# The most beautiful sacred music i heard so far...



## deprofundis

Ockay im speachless since im in a medieval trip, i bought another one of naxos early music serie, name ANIMA MEA ''sacred music of the middle ages'', Cosmedin ensemble perform these works.

Track 1 Ardona thalamum is divine god like , felt bless by god and smile.track 2 is interresting, while some other track are interresting they remain minimalist, but its ockay sound pretty inspiring.

Anybody bought the same record i did and what in the hell is a bowed psalterium because it sound rad 

That about it folks your looking for something retro for prayer or meditation purpose you can't go wrong whit this release.

:tiphat:


----------



## hpowders

Mozart's Ave verum corpus, KV 618.

Four minutes of ecstatic bliss.


----------



## Figleaf

hpowders said:


> Mozart's Ave verum corpus, KV 618.
> 
> Four minutes of ecstatic bliss.


Have you heard this famous version by the Sistine Chapel Choir, back when they still employed castrati?

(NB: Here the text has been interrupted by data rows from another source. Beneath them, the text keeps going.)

/-- The kissing site. [folklore] -/
def xs : Site 2 := rp (m - 1) (X m i)

/-- The black neighbour `q = x⋆⁺` on `∂Λ_{m-1}`. [folklore] -/
def q : Site 2 := rp (m - 1) (X m i + 1)

/-- The white neighbour `p = x⋆⁻` on `∂Λ_{m-1}`. [folklore] -/
def p : Site 2 := rp (m - 1) (X m i + 6 * (m - 1) - 1)

/-- The white neighbour `r` on `∂Λ_{m-2}`: the lower inner foot of `x⋆`. [folklore] -/
def r : Site 2 := rp (m - 2) (footIdx (m - 1) (X m i + 6 * (m - 1) - 1))

/-- The second site of the white escape through `r`: the upper inner foot of `x⋆⁻⁻`. [folklore] -/
def r₂ : Site 2 := rp (m - 2) (footIdx (m - 1) (X m i + 6 * (m - 1) - 2))

/-- The black run on `∂Λ_{m-1}` (the paint). [folklore] -/
def blackRun : Set (Site 2) := {v | ∃ j, X m i + 1 ≤ j ∧ j ≤ fB m i ∧ v = rp (m - 1) j}

/-- The white run on `∂Λ_{m-1}`. [folklore] -/
def whiteRun : Set (Site 2) := {v | ∃ j, fW m i ≤ j ∧ j ≤ ub m i ∧ v = rp (m - 1) j}

/-- The white arc of `∂Λ_m` from `s₀⁺` up to (excluding) `s₁`. [folklore] -/
def aArc : Set (Site 2) := {v | ∃ j, i 0 < j ∧ j < i 1 ∧ v = rp m j}

/-- The white arc of `∂Λ_m` after `s₄` up to (excluding) `s₀`, one turn later. [folklore] -/
def bArc : Set (Site 2) := {v | ∃ j, i 4 < j ∧ j < i 0 + 6 * m ∧ v = rp m j}

variable {m i}

/-! ### Index arithmetic -/

section Idx

variable (h : GadgetIdx m i)
include h

/-- `1 ≤ m`. [folklore] -/
theorem GadgetIdx.one_le : 1 ≤ m := by have := h.four_le; omega
/-- `1 ≤ m - 1`. [folklore] -/
theorem GadgetIdx.one_le' : 1 ≤ m - 1 := by have := h.four_le; omega
/-- `2 ≤ m - 1`. [folklore] -/
theorem GadgetIdx.two_le' : 2 ≤ m - 1 := by have := h.four_le; omega
/-- `1 ≤ m - 2`. [folklore] -/
theorem GadgetIdx.one_le'' : 1 ≤ m - 2 := by have := h.four_le; omega

/-- The foot index one turn later. [folklore] -/
theorem GadgetIdx.footIdx_turn : footIdx m (i 0 + 6 * m) = X m i + 6 * (m - 1) := footIdx_add_period h.one_le _

/-- `X + 1 ≤ fB`. [folklore] -/
theorem GadgetIdx.X_lt_fB : X m i + 1 ≤ fB m i := by
  have h01 := h.lt01; have h12 := h.lt12
  unfold fB X
  split_ifs with hlt
  · omega
  · have h1 := footIdx_add_two (show 2 ≤ m by have := h.four_le; omega) (i 0)
    have h2 := footIdx_mono m (show i 0 + 2 ≤ i 2 by omega)
    omega

/-- `fB` is a foot of `s₂`. [folklore] -/
theorem GadgetIdx.adj_s2_fB : triGraph.Adj (rp m (i 2)) (rp (m - 1) (fB m i)) := by
  unfold fB
  split_ifs
  · exact rp_adj_rp_footIdx_pred (show 2 ≤ m by have := h.four_le; omega) (by have := h.lt12; omega)
  · exact rp_adj_rp_footIdx (show 2 ≤ m by have := h.four_le; omega) _

/-- `fW ≤ ub`. [folklore] -/
theorem GadgetIdx.fW_le_ub : fW m i ≤ ub m i := by
  have hm := h.four_le; have hbase := h.base
  have hturn := h.footIdx_turn
  unfold X at hturn
  unfold fW ub X
  split_ifs with hle
  · exact hle
  · -- `i₃ - 1 ≤ i₀ + 6m - 3`, and three steps advance by at least two
    have h1 : i 3 - 1 ≤ i 0 + 6 * m - 3 := by have := h.lt34; have := h.lt40; omega
    have h2 := footIdx_mono m h1
    have h3 := footIdx_add_ge (k := m) (j := i 0 + 6 * m - 3) (d := 3) h.one_le (by omega)
    rw [show i 0 + 6 * m - 3 + 3 = i 0 + 6 * m by omega] at h3
    omega

/-- `fW` is a foot of `s₃`. [folklore] -/
theorem GadgetIdx.adj_s3_fW : triGraph.Adj (rp m (i 3)) (rp (m - 1) (fW m i)) := by
  unfold fW
  split_ifs
  · exact rp_adj_rp_footIdx (show 2 ≤ m by have := h.four_le; omega) _
  · exact rp_adj_rp_footIdx_pred (show 2 ≤ m by have := h.four_le; omega) (by have := h.lt23; omega)

/-- In the case `footIdx (i₂ - 1) ≤ X` the second landing site is `i₀ + 2`, hence `i₂ ≤ i₀ + 3` in general
terms: `footIdx (i₂ - 1) ≤ footIdx i₀ → i₂ ≤ i₀ + 3` fails, but `i₂ - 1 ≤ i₀ + 2` holds. [folklore] -/
theorem GadgetIdx.i2_le_of_le (hle : footIdx m (i 2 - 1) ≤ footIdx m (i 0)) : i 2 - 1 ≤ i 0 + 2 := by
  have h01 := h.lt01; have h12 := h.lt12
  by_contra hgt
  have e1 := footIdx_mono m (show i 0 ≤ i 0 + 1 by omega)
  have e2 := footIdx_add_two (show 2 ≤ m by have := h.four_le; omega) (i 0 + 1)
  rw [show i 0 + 1 + 2 = i 0 + 3 by omega] at e2
  have e3 := footIdx_mono m (show i 0 + 3 ≤ i 2 - 1 by omega)
  omega

/-- **The black run ends before the white run starts**: `fB < fW`. [folklore] -/
theorem GadgetIdx.fB_lt_fW : fB m i < fW m i := by
  have hm := h.four_le; have hbase := h.base
  have h01 := h.lt01; have h12 := h.lt12; have h23 := h.lt23; have h34 := h.lt34; have h40 := h.lt40
  have hturn := h.footIdx_turn
  unfold X at hturn
  have hi2le := h.i2_le_of_le
  unfold fB fW ub X
  -- generic facts
  have M23 := footIdx_mono m (show i 2 ≤ i 3 by omega)
  by_cases hA : footIdx m (i 3) ≤ footIdx m (i 0) + 6 * (m - 1) - 2
  · rw [if_pos hA]
    by_cases hB : footIdx m (i 0) < footIdx m (i 2 - 1)
    · rw [if_pos hB]
      have e1 := footIdx_add_two (show 2 ≤ m by have := h.four_le; omega) (i 2 - 1)
      rw [show i 2 - 1 + 2 = i 2 + 1 by omega] at e1
      have e2 := footIdx_mono m (show i 2 + 1 ≤ i 3 by omega)
      omega
    · rw [if_neg hB]
      push Not at hB
      have hi2 := hi2le hB
      -- `F(i₂) = F(i₃)` would need a stall at `i₂` right after the stall at `i₀`
      rcases Nat.eq_or_lt_of_le M23 with heq | hlt
      · exfalso
        have e1 := footIdx_add_two (show 2 ≤ m by have := h.four_le; omega) (i 2)
        have hi3 : i 3 = i 2 + 1 := by
          by_contra hne
          have e2 := footIdx_mono m (show i 2 + 2 ≤ i 3 by omega)
          omega
        have e3 := footIdx_mono m (show i 0 ≤ i 0 + 1 by omega)
        have e4 := footIdx_mono m (show i 0 + 1 ≤ i 2 - 1 by omega)
        have stall0 : footIdx m (i 0 + 1) = footIdx m (i 0) := by omega
        have stall2 : footIdx m (i 2 + 1) = footIdx m (i 2) := by rw [← hi3]; exact heq.symm
        have := footIdx_add_le_of_stall stall0 stall2 (by omega)
        omega
      · exact hlt
  · rw [if_neg hA]
    push Not at hA
    -- `F(i₃) ≥ F(i₀) + 6(m-1) - 1` forces `i₃ = i₀ + 6m - 2`
    have M3 := footIdx_mono m (show i 3 ≤ i 0 + 6 * m - 2 by omega)
    have hi3 : i 3 = i 0 + 6 * m - 2 := by
      by_contra hne
      have e2 := footIdx_mono m (show i 3 + 3 ≤ i 0 + 6 * m by omega)
      have e3 := footIdx_add_ge (k := m) (j := i 3) (d := 3) h.one_le (by omega)
      omega
    have hF3 : footIdx m (i 3) = footIdx m (i 0 + 6 * m - 2) := by rw [hi3]
    have hF3m : footIdx m (i 3 - 1) = footIdx m (i 0 + 6 * m - 3) := by rw [hi3, show i 0 + 6 * m - 2 - 1 = i 0 + 6 * m - 3 by omega]
    -- steps near the end of the turn
    have S2 := footIdx_succ_le m (i 0 + 6 * m - 2)
    rw [show i 0 + 6 * m - 2 + 1 = i 0 + 6 * m - 1 by omega] at S2
    have S1 := footIdx_succ_le m (i 0 + 6 * m - 1)
    rw [show i 0 + 6 * m - 1 + 1 = i 0 + 6 * m by omega] at S1
    have M2 := footIdx_mono m (show i 0 + 6 * m - 2 ≤ i 0 + 6 * m - 1 by omega)
    have M1 := footIdx_mono m (show i 0 + 6 * m - 1 ≤ i 0 + 6 * m by omega)
    have S3 := footIdx_succ_le m (i 0 + 6 * m - 3)
    rw [show i 0 + 6 * m - 3 + 1 = i 0 + 6 * m - 2 by omega] at S3
    have M3' := footIdx_mono m (show i 0 + 6 * m - 3 ≤ i 0 + 6 * m - 2 by omega)
    have S4 := footIdx_succ_le m (i 0 + 6 * m - 4)
    rw [show i 0 + 6 * m - 4 + 1 = i 0 + 6 * m - 3 by omega] at S4
    have M4 := footIdx_mono m (show i 0 + 6 * m - 4 ≤ i 0 + 6 * m - 3 by omega)
    -- a stall occurs among the last two steps; hence none at the two steps before
    have last : footIdx m (i 0 + 6 * m - 2 + 1) = footIdx m (i 0 + 6 * m - 2) ∨
        footIdx m (i 0 + 6 * m - 1 + 1) = footIdx m (i 0 + 6 * m - 1) := by
      rw [show i 0 + 6 * m - 2 + 1 = i 0 + 6 * m - 1 by omega, show i 0 + 6 * m - 1 + 1 = i 0 + 6 * m by omega]
      omega
    have no3 : footIdx m (i 0 + 6 * m - 2) = footIdx m (i 0 + 6 * m - 3) + 1 := by
      by_contra hne
      have hs : footIdx m (i 0 + 6 * m - 3 + 1) = footIdx m (i 0 + 6 * m - 3) := by
        rw [show i 0 + 6 * m - 3 + 1 = i 0 + 6 * m - 2 by omega]; omega
      rcases last with hs' | hs'
      · have := footIdx_add_le_of_stall hs hs' (by omega); omega
      · have := footIdx_add_le_of_stall hs hs' (by omega); omega
    have no4 : footIdx m (i 0 + 6 * m - 3) = footIdx m (i 0 + 6 * m - 4) + 1 := by
      by_contra hne
      have hs : footIdx m (i 0 + 6 * m - 4 + 1) = footIdx m (i 0 + 6 * m - 4) := by
        rw [show i 0 + 6 * m - 4 + 1 = i 0 + 6 * m - 3 by omega]; omega
      rcases last with hs' | hs'
      · have := footIdx_add_le_of_stall hs hs' (by omega); omega
      · have := footIdx_add_le_of_stall hs hs' (by omega); omega
    rw [hF3m]
    by_cases hB : footIdx m (i 0) < footIdx m (i 2 - 1)
    · rw [if_pos hB]
      have e6 := footIdx_mono m (show i 2 - 1 ≤ i 0 + 6 * m - 4 by omega)
      omega
    · rw [if_neg hB]
      push Not at hB
      have hi2 := hi2le hB
      have e6 := footIdx_mono m (show i 2 ≤ i 0 + 6 * m - 4 by omega)
      omega

/-- `ub + 2 = X + 6(m-1)`. [folklore] -/
theorem GadgetIdx.ub_add_two : ub m i + 2 = X m i + 6 * (m - 1) := by unfold ub; have := h.four_le; omega

end Idx

/-! ### Adjacencies and distinctness -/

/-- `x⋆` one turn later. [folklore] -/
theorem xs_eq_turn : xs m i = rp (m - 1) (X m i + 6 * (m - 1)) := (rp_add_period _ _).symm

/-- `m - 1 - 1 = m - 2`. [folklore] -/
theorem sub_one_sub_one (m : ℕ) : m - 1 - 1 = m - 2 := by omega

section Adj

variable (h : GadgetIdx m i)
include h

/-- `s₀ ∼ x⋆`. [folklore] -/
theorem GadgetIdx.adj_b_xs : triGraph.Adj (rp m (i 0)) (xs m i) := rp_adj_rp_footIdx (show 2 ≤ m by have := h.four_le; omega) _

/-- `s₀⁺ ∼ x⋆`. [folklore] -/
theorem GadgetIdx.adj_bp_xs : triGraph.Adj (rp m (i 0 + 1)) (xs m i) := by
  have := rp_adj_rp_footIdx_pred (show 2 ≤ m by have := h.four_le; omega) (j := i 0 + 1) (by omega)
  rwa [Nat.add_sub_cancel] at this

/-- `s₀ ∼ s₀⁺`. [folklore] -/
theorem GadgetIdx.adj_b_bp : triGraph.Adj (rp m (i 0)) (rp m (i 0 + 1)) := rp_adj h.one_le _

/-- `x⋆ ∼ q`. [folklore] -/
theorem GadgetIdx.adj_xs_q : triGraph.Adj (xs m i) (q m i) := rp_adj h.one_le' _

/-- `p ∼ x⋆`. [folklore] -/
theorem GadgetIdx.adj_p_xs : triGraph.Adj (p m i) (xs m i) := by
  have := rp_adj h.one_le' (X m i + 6 * (m - 1) - 1)
  rwa [show X m i + 6 * (m - 1) - 1 + 1 = X m i + 6 * (m - 1) by have := h.four_le; omega, ← xs_eq_turn] at this

/-- `x⋆ ∼ r`. [folklore] -/
theorem GadgetIdx.adj_xs_r : triGraph.Adj (xs m i) (r m i) := by
  have := rp_adj_rp_footIdx_pred h.two_le' (j := X m i + 6 * (m - 1)) (by have := h.four_le; omega)
  rwa [← xs_eq_turn, sub_one_sub_one] at this

/-- `r₂ ∼ e` where `e = rp (m-1) ub` is the start of the white run. [folklore] -/
theorem GadgetIdx.adj_e_r₂ : triGraph.Adj (rp (m - 1) (ub m i)) (r₂ m i) := by
  have := rp_adj_rp_footIdx h.two_le' (X m i + 6 * (m - 1) - 2)
  rw [sub_one_sub_one] at this
  exact this

/-- `r = r₂` or `r ∼ r₂`. [folklore] -/
theorem GadgetIdx.r_eq_or_adj : r m i = r₂ m i ∨ triGraph.Adj (r m i) (r₂ m i) := by
  unfold r r₂
  have hle := footIdx_pred_le (k := m - 1) (j := X m i + 6 * (m - 1) - 1) (by have := h.four_le; omega)
  rw [show X m i + 6 * (m - 1) - 1 - 1 = X m i + 6 * (m - 1) - 2 by omega] at hle
  rcases Nat.eq_or_lt_of_le hle.1 with he | hlt
  · left; rw [he]
  · right
    have : footIdx (m - 1) (X m i + 6 * (m - 1) - 1) = footIdx (m - 1) (X m i + 6 * (m - 1) - 2) + 1 := by omega
    rw [this]
    exact rp_adj' h.one_le'' _

/-- `p ∼ s₀⁻`. [folklore] -/
theorem GadgetIdx.adj_bm_p : triGraph.Adj (rp m (i 0 + 6 * m - 1)) (p m i) := by
  have hm := h.four_le
  have hturn := h.footIdx_turn
  have hstep := footIdx_succ_le m (i 0 + 6 * m - 1)
  have hmono := footIdx_mono m (show i 0 + 6 * m - 1 ≤ i 0 + 6 * m by omega)
  rw [show i 0 + 6 * m - 1 + 1 = i 0 + 6 * m by omega] at hstep
  by_cases hc : footIdx m (i 0 + 6 * m - 1) = X m i + 6 * (m - 1) - 1
  · have := rp_adj_rp_footIdx (show 2 ≤ m by have := h.four_le; omega) (i 0 + 6 * m - 1)
    rwa [hc] at this
  · -- a stall at the last step: the lower foot is `p`
    have heq : footIdx m (i 0 + 6 * m - 1) = footIdx m (i 0 + 6 * m) := by omega
    have hstall : footIdx m (i 0 + 6 * m - 1 + 1) = footIdx m (i 0 + 6 * m - 1) := by
      rw [show i 0 + 6 * m - 1 + 1 = i 0 + 6 * m by omega]; exact heq.symm
    have hno : footIdx m (i 0 + 6 * m - 2 + 1) ≠ footIdx m (i 0 + 6 * m - 2) := by
      intro hs
      have := footIdx_add_le_of_stall hs hstall (by omega)
      omega
    have hstep' := footIdx_succ_le m (i 0 + 6 * m - 2)
    have hmono' := footIdx_mono m (show i 0 + 6 * m - 2 ≤ i 0 + 6 * m - 2 + 1 by omega)
    rw [show i 0 + 6 * m - 2 + 1 = i 0 + 6 * m - 1 by omega] at hstep' hmono' hno
    have hc' : footIdx m (i 0 + 6 * m - 1 - 1) = X m i + 6 * (m - 1) - 1 := by
      rw [show i 0 + 6 * m - 1 - 1 = i 0 + 6 * m - 2 by omega]; omega
    have := rp_adj_rp_footIdx_pred (show 2 ≤ m by have := h.four_le; omega) (j := i 0 + 6 * m - 1) (by omega)
    rwa [hc'] at this

/-- `q ∼ s₀⁺` off the corner case. [folklore] -/
theorem GadgetIdx.adj_bp_q (hnd : ¬ m ∣ i 0 + 1) : triGraph.Adj (rp m (i 0 + 1)) (q m i) := by
  have := rp_adj_rp_footIdx (show 2 ≤ m by have := h.four_le; omega) (i 0 + 1)
  rwa [footIdx_succ_eq_of_not_dvd hnd] at this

I don't know about ecstatic bliss (the choir as a whole is a bit ropy) but it's certainly interesting.


----------



## hpowders

Figleaf said:


> Have you heard this famous version by the Sistine Chapel Choir, back when they still employed castrati?
> 
> 
> 
> 
> 
> 
> I don't know about ecstatic bliss (the choir as a whole is a bit ropy) but it's certainly interesting.

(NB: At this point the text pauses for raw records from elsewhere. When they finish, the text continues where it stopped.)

/-- **[NV″] on cell β, `c`-FREE form — the plug shape.**  Hypotheses: (Cheb) and (Anch) for every non-trivial automorphism `c` of `K` (there is
exactly one: complex conjugation; `Literature…exists_conj_of_isImaginaryQuadratic`), and the literal parity statement `OddSelmerDim` («`dim_𝔽p Sel_p(E/K)`
odd»).  Conclusion: the consequent of v6's `DefiniteToricNVTwoMult` ∕ `DefiniteToricNVLeOneMult` VERBATIM — no `c`, no `SelQP` in it.  Conditional on the
named Props; nothing is booked.  [cite: CastellaEtAl2025, §7.4] [cite: WZhang2014, Thm. 9.1, Thm. 9.2] [cite: DokchitserDokchitser2010, Thm. 1.4] -/
theorem definiteToricNV_of_selwalk_of_oddSelmerDim {N : ℕ} (hN : (N : ℤ) = W.conductorNorm ℤ)
    (hK : IsImaginaryQuadratic K) (hp2 : p ≠ 2) [Module (ZMod p) (Vp W K p)]
    (hcheb : ∀ c : K ≃ₐ[ℚ] K, c ≠ 1 → LocalChebAt W K p c) (hodd : OddSelmerDim W K p)
    (hanch : ∀ c : K ≃ₐ[ℚ] K, c ≠ 1 → DefiniteAnchorAt W K p c N) :
    ∃ s : Finset ℕ, IsZhangAdmissibleLevel N K (fun ℓ ↦ W.frobeniusTrace ℓ) p s ∧ Odd s.card ∧
      ∃ (S : Brandt.XiSetup N (∏ q ∈ s, q)) (ψ : K →ₐ[ℚ] S.D) (I : Submodule ℤ S.D)
        (φ : Brandt.ClassSet S.O → ZMod p),
        Brandt.IsGrossPoint S.O ψ I ∧
        (letI : Fintype (Brandt.ClassSet S.O) := Fintype.ofFinite _
         φ ∈ Brandt.eigenSpace (ZMod p) (N * ∏ q ∈ s, q) (Brandt.matrix S.O) (fun ℓ ↦ W.frobeniusTrace ℓ)) ∧
        Brandt.toricPeriod S.O ψ I (fun i ↦ (Brandt.weight S.O i : ZMod p) * φ i) ≠ 0 := by
  obtain ⟨c, hc1, -⟩ := exists_conj_of_isImaginaryQuadratic (K := K) hK
  exact definiteToricNV_of_selwalk hN hK hp2 hc1 (hcheb c hc1) (oddBottomDim_of_oddSelmerDim W K p c hp2 hK hodd) (hanch c hc1)
import Summits.HubbardSuperconductivity.HubbardSuperconductivity.Theorems.AnisotropyChordTransferFibre3FinXB2Eval

/-!
# Route `AnisotropyChord` / H0 rotor rung: FIN XB2 row-`N₁` certificate at `L = 35` — cell facts, part `s`

Kernel facts `xbCellAny2 35 (49/50) la lb c = true` (evaluator `…FinXB2Eval`, point wedges recomputed in the same `decide`) for 1 λ-cell(s) of the per-`L` cover
(`…FinXB2Cover.xbCheck2`; cell design: p3 g6 scratch `xb_design2.py`, float mirror `xb_mirror.py` (g5)); assembled in `…FinXB2ThirtyFive`.
Prover seat `hubbard-h0-rotor-p3` g6; helper for piece A = stmt-HubbardSuperconductivity-23918 of rung 19089 (`--supports`, helper class).
WHAT THIS IS NOT: nothing here proves superconductivity in the Hubbard model (rotor TARGET as worded stays FALSE, g15 verdict); kernel facts for the FIN certificate of ONE hypothesis (row `N₁`) of ONE conditional reduction.  Tree imports only; no sorry, no new axioms.
-/

set_option linter.dupNamespace false

namespace Summit.HubbardSuperconductivity.HubbardSuperconductivity.Theorems.AnisotropyChord.Transfer.Fibre3

namespace FinXB

set_option maxHeartbeats 4000000 in
/-- kernel fact: cell 34 at `L = 35` (certified, c = (2/5 : ℚ)). [folklore] -/
theorem xb2c35_34 : xbCellAny2 35 (49/50 : ℚ) 1418774387949918 1715741602027686 (2/5 : ℚ) = true := by
  decide +kernel

end FinXB

end Summit.HubbardSuperconductivity.HubbardSuperconductivity.Theorems.AnisotropyChord.Transfer.Fibre3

No. I have the Choir of St. John's College, Cambridge and their singing is blissful.


----------



## Potiphera




----------



## Isivor

C.Ph.E. Bach - Heilig, heilig ist Gott


----------



## Art Rock

Faure's Requiem for me.


----------



## catherinethegreat21

Panis Angelicus. My Fave Version


----------



## MAS

Mozart's Laudate Dominum
(But, really, there are SO many!)


----------



## Ilarion

Soul-searching and achingly beautiful music from the pen of Bach:


----------



## trazom

Ilarion said:


> Soul-searching and achingly beautiful music from the pen of Bach:


I agree, and on the subject of the Matthew Passion, which I saw a performance of a couple months ago, the two arias I remember having the most profound emotional effect on me were:






and






and to pick something from my other favorite, Mozart, the Laudate Dominum from his Vesperae de Domenica K321. Not as famous as the one from K.339, but just as beautiful.


----------



## Headphone Hermit

deprofundis said:


> what in the hell is a bowed psalterium because it sound rad


"it sound rad" - I presume this is a form of praise or astonishment

Anyway, a bowed psaltery is a form of zither that is played with a bow, although it is anachronistic to have it on a recording of early music as it appears to be a twentieth-century invention


----------



## Wunderhorn

I have to say: *Grechaninov*: *"Passion Week"*. The recording with Charles Bruffy and the Kanas City Chorale on Chandos is out of this world. The choir is so good, at times you might wonder if this is even human anymore...

It is sacred music that can touch the soul profoundly.

- - -

Note to the above: "Rad" is an American slang term that was mostly popular in the 80s. It is a short form of "radical". And yes, it means praise and astonishment in one.
I also had not known about it until I learned it from my wife. 

The psaltery itself is a very old instrument. It would absolutely not surprise me if someone had played it with a bow back in the middle ages as well...


----------



## Ilarion

Deletion of this post


----------



## Ilarion

trazom said:


> I agree, and on the subject of the Matthew Passion, which I saw a performance of a couple months ago, the two arias I remember having the most profound emotional effect on me were:
> 
> 
> 
> 
> 
> 
> and
> 
> 
> 
> 
> 
> 
> and to pick something from my other favorite, Mozart, the Laudate Dominum from his Vesperae de Domenica K321. Not as famous as the one from K.339, but just as beautiful.


Hi trazom,

You do know your stuff, BRAVO!!!

If I may humbly proffer:






A most solemn rendering of a great aria by Bach...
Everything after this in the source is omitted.